B O L E T I N D E L A S O C I E D A D E S P A Ñ O L A D E

A R T I C U L O

Cerámica y Vidrio

Modulation of the hydrophilic character and influence on the biocompatibility of polyurethane-siloxane based hybrids

R. JIMÉNEZ-GALLEGOS 1,*, L. TÉLLEZ-JURADO 1, L. M. RODRÍGUEZ-LORENZO2, J. SAN ROMAN 2

1Departamento de Metalurgia y Materiales, Instituto Politécnico Nacional, ESIQIE, UPALM, Lindavista, C.P. 07738 Mexico D. F., Mexico.2Instituto de Ciencia y Tecnología de Polímeros-CSIC, C/Juan de la Cierva 3, 28006 Madrid, Spain.

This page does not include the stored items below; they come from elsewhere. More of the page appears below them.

/-- **Kato's (12.5.2) at `3` from the cardinality criterion**: `ρ̄_{E,3}` onto and
`3 · #ρ̄_{E,3}(H) < #ρ̄_{E,9}(H)` for some `H ≤ Γ_ℚ` ⟹ the image of `Gal(ℚ̄/ℚ(ζ_{3^∞}))` in
`Aut(T₃E)` contains `SL₂(ℤ₃)` — the integrality hypothesis of Kato's Thm. 12.5 (4) / 14.5 (3)
(cell binder V20X) on such rows. [cite: Kato2004Asterisque, (12.5.2) (p. 222)]
[cite: SerreAbelianLadic1968, Ch. IV §3.4, Lemma 3 (IV-23)] -/
theorem imageContainsSL2_three_of_surj_of_lt_card (hsurj : W.HasSurjectiveModNGaloisRep 3)
    (H : Subgroup (absoluteGaloisGroup ℚ))
    (hlt : 3 * Nat.card (H.map (galoisRepTorsion W 3)) < Nat.card (H.map (galoisRepTorsion W 9))) :
    Kato2004.ImageContainsSL2 W 3 := by
  haveI : Fact (Nat.Prime 3) := ⟨Nat.prime_three⟩
  exact (Kato2004.imageContainsSL2_iff_forall_hasSurjectiveModNGaloisRep W 3).mpr
    (forall_hasSurjectiveModNGaloisRep_three_pow_of_surj_of_lt_card W hsurj H hlt)

/-- **Kato's (12.5.2) at `3` from one valuation**: `ρ̄_{E,3}` onto and a non-zero `z ∈ ℚ(E[9])`
whose `3`-adic valuation has denominator divisible by `27` (in the form
`v(z)^d · v(3)^a = v(3)^b`, `d` coprime to `a − b`, `27 ∣ d`) ⟹ `Kato2004.ImageContainsSL2 W 3`.
[cite: Kato2004Asterisque, (12.5.2) (p. 222)] [cite: SerreAbelianLadic1968, Ch. IV §3.4, Lemma 3 (IV-23)] -/
theorem imageContainsSL2_three_of_surj_of_valuation (hsurj : W.HasSurjectiveModNGaloisRep 3)
    {z : AlgebraicClosure ℚ} (hzL : z ∈ W.divisionField 9) (hz0 : z ≠ 0) {d a b : ℕ}
    (hval : (placeOver 3).valuation z ^ d * (placeOver 3).valuation 3 ^ a =
      (placeOver 3).valuation 3 ^ b)
    (hcop : IsCoprime (d : ℤ) ((a : ℤ) - b)) (h27 : 27 ∣ d) :
    Kato2004.ImageContainsSL2 W 3 := by
  haveI : Fact (Nat.Prime 3) := ⟨Nat.prime_three⟩
  exact (Kato2004.imageContainsSL2_iff_forall_hasSurjectiveModNGaloisRep W 3).mpr
    (forall_hasSurjectiveModNGaloisRep_three_pow_of_surj_of_valuation W hsurj hzL hz0 hval hcop h27)
/-! ### The assembly -/

/-- **Lions–Prodi uniqueness from Ladyzhenskaya's inequality and the difference energy
inequality** (the printed proof: Constantin–Foias 1988, proof of Thm. 10.1, (10.5)–(10.6);
Kuksin–Shirikyan 2012, proof of Thm. 2.1.13; Temam 1984, Ch. III, Thm. 3.2;
Foias–Manley–Rosa–Temam 2001, Ch. II, Thm. 7.3, uniqueness clause). Pointwise in time,
`2‖v‖₄‖w‖₄‖∇w‖₂ ≤ 2C^{1/4}‖v‖₄ |w|^{1/2} (|w|² + ‖∇w‖²)^{3/4} ≤ ν(|w|² + ‖∇w‖²) + 16Cν⁻³‖v‖₄⁴|w|²`
(Ladyzhenskaya, `‖w‖²_{H¹} ≤ |w|² + ‖∇w‖²`, Young); the finite dissipation `ν∫₀ᵗ‖∇w‖²` is
absorbed, leaving `|w(t)|² ≤ ∫₀ᵗ (ν + 16Cν⁻³‖v‖₄⁴)|w|²` with an `L¹(0,T)` kernel
(`‖v‖₄⁴ ≤ C |v|² ‖v‖²_{H¹}`, `|v(s)|²` bounded on `[0,T]`, `v ∈ L²(0,T;H¹)`) and a bounded
`|w(t)|²`; the integral Grönwall lemma `FluidPDE.lintegral_gronwall_eq_zero`
(Robinson–Rodrigo–Sadowski 2016, Lemma A.25) forces `|w(t)|² = 0` on `(0, T]`, i.e. `u(t) = v(t)`
a.e. [cite: FoiasManleyRosaTemam2001, Ch. II Thm. 7.3] -/
theorem lions_prodi_uniqueness_torus2_of_parts (hA : ladyzhenskaya_torus2)
    (hD : lions_prodi_difference_ineq_torus2) : lions_prodi_uniqueness_torus2 := by
  intro ν T hν hT f hfm hf₂ u₀ hu₀ hdiv u v hu hv
  obtain ⟨C, hCA⟩ := hA
  have HD := hD ν T hν hT f hfm hf₂ u₀ hu₀ hdiv u v hu hv
  -- ### notation
  set y : ℝ → ℝ≥0∞ := fun s => ∫⁻ x, ‖u s x - v s x‖ₑ ^ 2 with hy
  set g : ℝ → ℝ≥0∞ := fun s => FunctionSpaces.Torus.eGradNormSq (u s - v s) with hg
  set V : ℝ → ℝ≥0∞ := fun s => ∫⁻ x, ‖v s x‖ₑ ^ 4 with hV
  set νe : ℝ≥0∞ := ENNReal.ofReal ν with hνe
  have hνe0 : νe ≠ 0 := by rw [hνe]; simpa using hν
  have hνetop : νe ≠ ∞ := ENNReal.ofReal_ne_top
  set K : ℝ≥0∞ := νe⁻¹ ^ (3 : ℝ) * (16 * C) with hK
  have hKtop : K ≠ ∞ :=
    ENNReal.mul_ne_top (ENNReal.rpow_ne_top_of_nonneg (by norm_num) (ENNReal.inv_ne_top.2 hνe0))
      (ENNReal.mul_ne_top ENNReal.ofNat_ne_top ENNReal.coe_ne_top)
  set a : ℝ → ℝ≥0∞ := fun s => νe + K * V s with ha
  -- ### slices
  have hwL2 : ∀ s ∈ Icc 0 T, MemLp (u s - v s) 2 volume := fun s hs =>
    (hu.memLp s hs).sub (hv.memLp s hs)
  have hy_eq : ∀ s, y s = ∫⁻ x, ‖(u s - v s) x‖ₑ ^ 2 := fun s => rfl
  -- ### measurability in time
  have hu' := hu.aestronglyMeasurable_uncurry
  have hv' := hv.aestronglyMeasurable_uncurry
  have hy_meas : AEMeasurable y (volume.restrict (Ioo 0 T)) :=
    ((hu'.sub hv').aemeasurable.enorm.pow_const 2).lintegral_prod_right'
  have hV_meas : AEMeasurable V (volume.restrict (Ioo 0 T)) := hv.aemeasurable_lintegral_enorm_pow 4
  have ha_meas : AEMeasurable a (volume.restrict (Ioo 0 T)) := (hV_meas.const_mul K).const_add νe
  -- ### finiteness of the dissipation of the difference
  have hgu := hu.lintegral_eGradNormSq_lt_top
  have hgv := hv.lintegral_eGradNormSq_lt_top
  have hg_le : ∀ s ∈ Ioo 0 T, g s ≤ 2 * FunctionSpaces.Torus.eGradNormSq (u s) +
      2 * FunctionSpaces.Torus.eGradNormSq (v s) := fun s hs =>
    Torus.eGradNormSq_sub_le ((hu.memLp s (Ioo_subset_Icc_self hs)).integrable one_le_two)
      ((hv.memLp s (Ioo_subset_Icc_self hs)).integrable one_le_two)
  have hgT : ∫⁻ s in Ioo 0 T, g s < ∞ := by
    calc ∫⁻ s in Ioo 0 T, g s ≤ ∫⁻ s in Ioo 0 T, (2 * FunctionSpaces.Torus.eGradNormSq (u s) +
          2 * FunctionSpaces.Torus.eGradNormSq (v s)) := setLIntegral_mono' measurableSet_Ioo hg_le
      _ = 2 * (∫⁻ s in Ioo 0 T, FunctionSpaces.Torus.eGradNormSq (u s)) +
          2 * ∫⁻ s in Ioo 0 T, FunctionSpaces.Torus.eGradNormSq (v s) := by
          rw [lintegral_add_left' (hu.aemeasurable_eGradNormSq.const_mul _),
            lintegral_const_mul' _ _ ENNReal.ofNat_ne_top, lintegral_const_mul' _ _ ENNReal.ofNat_ne_top]
      _ < ∞ := ENNReal.add_lt_top.2 ⟨ENNReal.mul_lt_top ENNReal.ofNat_lt_top hgu,
          ENNReal.mul_lt_top ENNReal.ofNat_lt_top hgv⟩
  -- ### uniform `L²` bounds on `[0, T]`
  obtain ⟨Mu, hMu, hMu'⟩ := hu.exists_forall_lintegral_enorm_sq_le hν.le hfm hf₂
  obtain ⟨Mv, hMv, hMv'⟩ := hv.exists_forall_lintegral_enorm_sq_le hν.le hfm hf₂
  have hybound : ∀ t ∈ Ioc 0 T, y t ≤ 2 * Mu + 2 * Mv := by
    intro t ht
    have ht' : t ∈ Icc 0 T := ⟨ht.1.le, ht.2⟩
    have hmu : AEMeasurable (fun x => ‖u t x‖ₑ ^ 2) volume :=
      (hu.memLp t ht').aestronglyMeasurable.enorm.pow_const _
    calc y t ≤ ∫⁻ x, (2 * ‖u t x‖ₑ ^ 2 + 2 * ‖v t x‖ₑ ^ 2) :=
          lintegral_mono fun x => enorm_sub_sq_le_two_mul _ _
      _ = 2 * (∫⁻ x, ‖u t x‖ₑ ^ 2) + 2 * ∫⁻ x, ‖v t x‖ₑ ^ 2 := by
          rw [lintegral_add_left' (hmu.const_mul _), lintegral_const_mul' _ _ ENNReal.ofNat_ne_top,
            lintegral_const_mul' _ _ ENNReal.ofNat_ne_top]
      _ ≤ 2 * Mu + 2 * Mv := by gcongr <;> [exact hMu' t ht'; exact hMv' t ht']
  -- ### Ladyzhenskaya for `v`: the Grönwall kernel is integrable
  have hVle : ∀ s ∈ Ioo 0 T, V s ≤ C * Mv * FunctionSpaces.Torus.eSobolevNorm 1
      (FunctionSpaces.EuclideanSpace.complexify ∘ v s) ^ 2 := by
    intro s hs
    refine (hCA (v s) (hv.memLp s (Ioo_subset_Icc_self hs))).trans ?_
    gcongr
    exact hMv' s (Ioo_subset_Icc_self hs)
  have hHv : ∫⁻ s in Ioo 0 T, FunctionSpaces.Torus.eSobolevNorm 1
      (FunctionSpaces.EuclideanSpace.complexify ∘ v s) ^ 2 < ∞ := by
    have h2 := hv.memL2Sobolev.2
    rw [FunctionSpaces.Torus.eL2SobolevNorm] at h2
    by_contra h
    rw [not_lt, top_le_iff] at h
    rw [h, ENNReal.top_rpow_of_pos (by norm_num)] at h2
    exact lt_irrefl _ h2
  have hVT : ∫⁻ s in Ioo 0 T, V s < ∞ := by
    calc ∫⁻ s in Ioo 0 T, V s ≤ ∫⁻ s in Ioo 0 T, C * Mv * FunctionSpaces.Torus.eSobolevNorm 1
          (FunctionSpaces.EuclideanSpace.complexify ∘ v s) ^ 2 := setLIntegral_mono' measurableSet_Ioo hVle
      _ = C * Mv * ∫⁻ s in Ioo 0 T, FunctionSpaces.Torus.eSobolevNorm 1
          (FunctionSpaces.EuclideanSpace.complexify ∘ v s) ^ 2 :=
          lintegral_const_mul' _ _ (ENNReal.mul_ne_top ENNReal.coe_ne_top hMv)
      _ < ∞ := ENNReal.mul_lt_top (ENNReal.mul_lt_top ENNReal.coe_lt_top hMv.lt_top) hHv
  have haT : ∫⁻ s in Ioo 0 T, a s ≠ ∞ := by
    have : ∫⁻ s in Ioo 0 T, a s = (∫⁻ _ in Ioo 0 T, νe) + K * ∫⁻ s in Ioo 0 T, V s := by
      rw [ha, lintegral_add_left' aemeasurable_const, lintegral_const_mul' _ _ hKtop]
    rw [this, setLIntegral_const]
    exact ENNReal.add_ne_top.2 ⟨ENNReal.mul_ne_top hνetop measure_Ioo_lt_top.ne,
      ENNReal.mul_ne_top hKtop hVT.ne⟩
  -- ### the pointwise-in-time bound of the trilinear majorant
  have hpt : ∀ s ∈ Ioo 0 T,
      2 * (V s ^ (1 / 4 : ℝ) * (∫⁻ x, ‖u s x - v s x‖ₑ ^ 4) ^ (1 / 4 : ℝ) * g s ^ (1 / 2 : ℝ)) ≤
        νe * g s + a s * y s := by
    intro s hs
    have hs' : s ∈ Icc 0 T := Ioo_subset_Icc_self hs
    -- Ladyzhenskaya for `w(s)` and `‖w‖²_{H¹} ≤ |w|² + ‖∇w‖²`
    have hL : ∫⁻ x, ‖u s x - v s x‖ₑ ^ 4 ≤ C * y s * (y s + g s) :=
      (hCA (u s - v s) (hwL2 s hs')).trans
        (mul_le_mul' le_rfl (Torus.eSobolevNorm_one_complexify_sq_le (hwL2 s hs')))
    have h14 : (∫⁻ x, ‖u s x - v s x‖ₑ ^ 4) ^ (1 / 4 : ℝ) ≤
        (C : ℝ≥0∞) ^ (1 / 4 : ℝ) * y s ^ (1 / 4 : ℝ) * (y s + g s) ^ (1 / 4 : ℝ) := by
      calc (∫⁻ x, ‖u s x - v s x‖ₑ ^ 4) ^ (1 / 4 : ℝ) ≤ (C * y s * (y s + g s)) ^ (1 / 4 : ℝ) :=
            ENNReal.rpow_le_rpow hL (by norm_num)
        _ = _ := by
            rw [ENNReal.mul_rpow_of_nonneg _ _ (by norm_num : (0 : ℝ) ≤ 1 / 4),
              ENNReal.mul_rpow_of_nonneg _ _ (by norm_num : (0 : ℝ) ≤ 1 / 4)]
    have hg12 : g s ^ (1 / 2 : ℝ) ≤ (y s + g s) ^ (1 / 2 : ℝ) :=
      ENNReal.rpow_le_rpow le_add_self (by norm_num)
    set Aq : ℝ≥0∞ := 2 * (C : ℝ≥0∞) ^ (1 / 4 : ℝ) * V s ^ (1 / 4 : ℝ) * y s ^ (1 / 4 : ℝ) with hAq
    have hmaj : 2 * (V s ^ (1 / 4 : ℝ) * (∫⁻ x, ‖u s x - v s x‖ₑ ^ 4) ^ (1 / 4 : ℝ) * g s ^ (1 / 2 : ℝ)) ≤
        Aq * (y s + g s) ^ (3 / 4 : ℝ) := by
      have h34 : (y s + g s) ^ (3 / 4 : ℝ) = (y s + g s) ^ (1 / 4 : ℝ) * (y s + g s) ^ (1 / 2 : ℝ) := by
        rw [← ENNReal.rpow_add_of_nonneg _ _ (by norm_num) (by norm_num)]
        norm_num
      calc 2 * (V s ^ (1 / 4 : ℝ) * (∫⁻ x, ‖u s x - v s x‖ₑ ^ 4) ^ (1 / 4 : ℝ) * g s ^ (1 / 2 : ℝ))
          ≤ 2 * (V s ^ (1 / 4 : ℝ) * ((C : ℝ≥0∞) ^ (1 / 4 : ℝ) * y s ^ (1 / 4 : ℝ) *
              (y s + g s) ^ (1 / 4 : ℝ)) * (y s + g s) ^ (1 / 2 : ℝ)) := by gcongr
        _ = Aq * (y s + g s) ^ (3 / 4 : ℝ) := by rw [hAq, h34]; ring
    have hYoung := ENNReal.mul_rpow_three_quarters_le Aq (y s + g s) νe hνe0 hνetop
    have hA4 : Aq ^ (4 : ℝ) = 16 * C * V s * y s := by
      rw [hAq, ENNReal.mul_rpow_of_nonneg _ _ (by norm_num : (0 : ℝ) ≤ 4),
        ENNReal.mul_rpow_of_nonneg _ _ (by norm_num : (0 : ℝ) ≤ 4),
        ENNReal.mul_rpow_of_nonneg _ _ (by norm_num : (0 : ℝ) ≤ 4), ← ENNReal.rpow_mul,
        ← ENNReal.rpow_mul, ← ENNReal.rpow_mul]
      have h2 : (2 : ℝ≥0∞) ^ (4 : ℝ) = 16 := by
        rw [show (4 : ℝ) = (4 : ℕ) by norm_num, ENNReal.rpow_natCast]; norm_num
      rw [h2]
      norm_num
    calc 2 * (V s ^ (1 / 4 : ℝ) * (∫⁻ x, ‖u s x - v s x‖ₑ ^ 4) ^ (1 / 4 : ℝ) * g s ^ (1 / 2 : ℝ))
        ≤ Aq * (y s + g s) ^ (3 / 4 : ℝ) := hmaj
      _ ≤ νe * (y s + g s) + νe⁻¹ ^ (3 : ℝ) * Aq ^ (4 : ℝ) := hYoung
      _ = νe * g s + a s * y s := by rw [hA4, ha, hK]; ring
  -- ### absorption: `|w(t)|² ≤ ∫₀ᵗ a |w|²`
  have hmain : ∀ t ∈ Ioc 0 T, y t ≤ 1 * ∫⁻ s in Ioo 0 t, a s * y s := by
    intro t ht
    rw [one_mul]
    have hsub : Ioo 0 t ⊆ Ioo 0 T := Ioo_subset_Ioo le_rfl ht.2
    set G : ℝ≥0∞ := ∫⁻ s in Ioo 0 t, g s with hG
    have hGtop : G ≠ ∞ := ((lintegral_mono_set hsub).trans_lt hgT).ne
    have hay : AEMeasurable (fun s => a s * y s) (volume.restrict (Ioo 0 t)) :=
      (ha_meas.mul hy_meas).mono_measure (Measure.restrict_mono hsub le_rfl)
    have e1 : y t + 2 * νe * G ≤ 2 * ∫⁻ s in Ioo 0 t, V s ^ (1 / 4 : ℝ) *
        (∫⁻ x, ‖u s x - v s x‖ₑ ^ 4) ^ (1 / 4 : ℝ) * g s ^ (1 / 2 : ℝ) := HD t ht
    have e2 : 2 * (∫⁻ s in Ioo 0 t, V s ^ (1 / 4 : ℝ) *
        (∫⁻ x, ‖u s x - v s x‖ₑ ^ 4) ^ (1 / 4 : ℝ) * g s ^ (1 / 2 : ℝ)) ≤
        νe * G + ∫⁻ s in Ioo 0 t, a s * y s := by
      rw [← lintegral_const_mul' _ _ ENNReal.ofNat_ne_top]
      calc ∫⁻ s in Ioo 0 t, 2 * (V s ^ (1 / 4 : ℝ) *
            (∫⁻ x, ‖u s x - v s x‖ₑ ^ 4) ^ (1 / 4 : ℝ) * g s ^ (1 / 2 : ℝ))
          ≤ ∫⁻ s in Ioo 0 t, (νe * g s + a s * y s) :=
            setLIntegral_mono' measurableSet_Ioo fun s hs => hpt s (hsub hs)
        _ = νe * G + ∫⁻ s in Ioo 0 t, a s * y s := by
            rw [lintegral_add_right' _ hay, lintegral_const_mul' _ _ hνetop]
    have e3 : νe * G + (y t + νe * G) ≤ νe * G + ∫⁻ s in Ioo 0 t, a s * y s := by
      calc νe * G + (y t + νe * G) = y t + 2 * νe * G := by ring
        _ ≤ _ := e1.trans e2
    have e4 : y t + νe * G ≤ ∫⁻ s in Ioo 0 t, a s * y s :=
      (ENNReal.add_le_add_iff_left (ENNReal.mul_ne_top hνetop hGtop)).1 e3
    exact le_self_add.trans e4
  -- ### Grönwall, and conclusion
  intro t ht
  have hM : 2 * Mu + 2 * Mv ≠ ∞ := ENNReal.add_ne_top.2
    ⟨ENNReal.mul_ne_top ENNReal.ofNat_ne_top hMu, ENNReal.mul_ne_top ENNReal.ofNat_ne_top hMv⟩
  have hy0 : y t = 0 :=
    lintegral_gronwall_eq_zero (φ := y) (a := a) (C := 1) ENNReal.one_ne_top hM hybound haT hmain t ht
  have ht' : t ∈ Icc 0 T := ⟨ht.1.le, ht.2⟩
  have hmw : AEMeasurable (fun x => ‖u t x - v t x‖ₑ ^ 2) volume :=
    (hwL2 t ht').aestronglyMeasurable.enorm.pow_const _
  have hae : (fun x => ‖u t x - v t x‖ₑ ^ 2) =ᵐ[volume] 0 := (lintegral_eq_zero_iff' hmw).1 hy0
  filter_upwards [hae] with x hx
  simpa [sub_eq_zero] using hx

Organic-inorganic hybrid materials are known for their outstanding chemical and physical properties. Although some studies have been published regarding the use of hybrids for biomedical applications, relationship between hydrophilic character and biodegradation, bioactivity and biocompatibility has not been studied yet. The sol–gel method has been chosen for the manufacturing of siloxane-polyurethane hybrids for the exceptional potential of the method to obtain nanostructured materials. The effect of the amount of the urethane oligomer (OPU) on the structure, hydrophilic character, degradability, bioactivity and citotoxicity was investigated. Gelling time of these hybrids increases linearly with the decrease on the Siloxane/OPU ratio up to an 80/20 value. Hydrophilic character of the hybrids can be modulated and affects dramatically the degradation rate of the specimens. A hybrid with a 50/50 Siloxane/OPU ratio displayed an appropriate degradation rate, bioactivity and lack of cell toxicity that makes this material a candidate for further studies for applications in bone regeneration.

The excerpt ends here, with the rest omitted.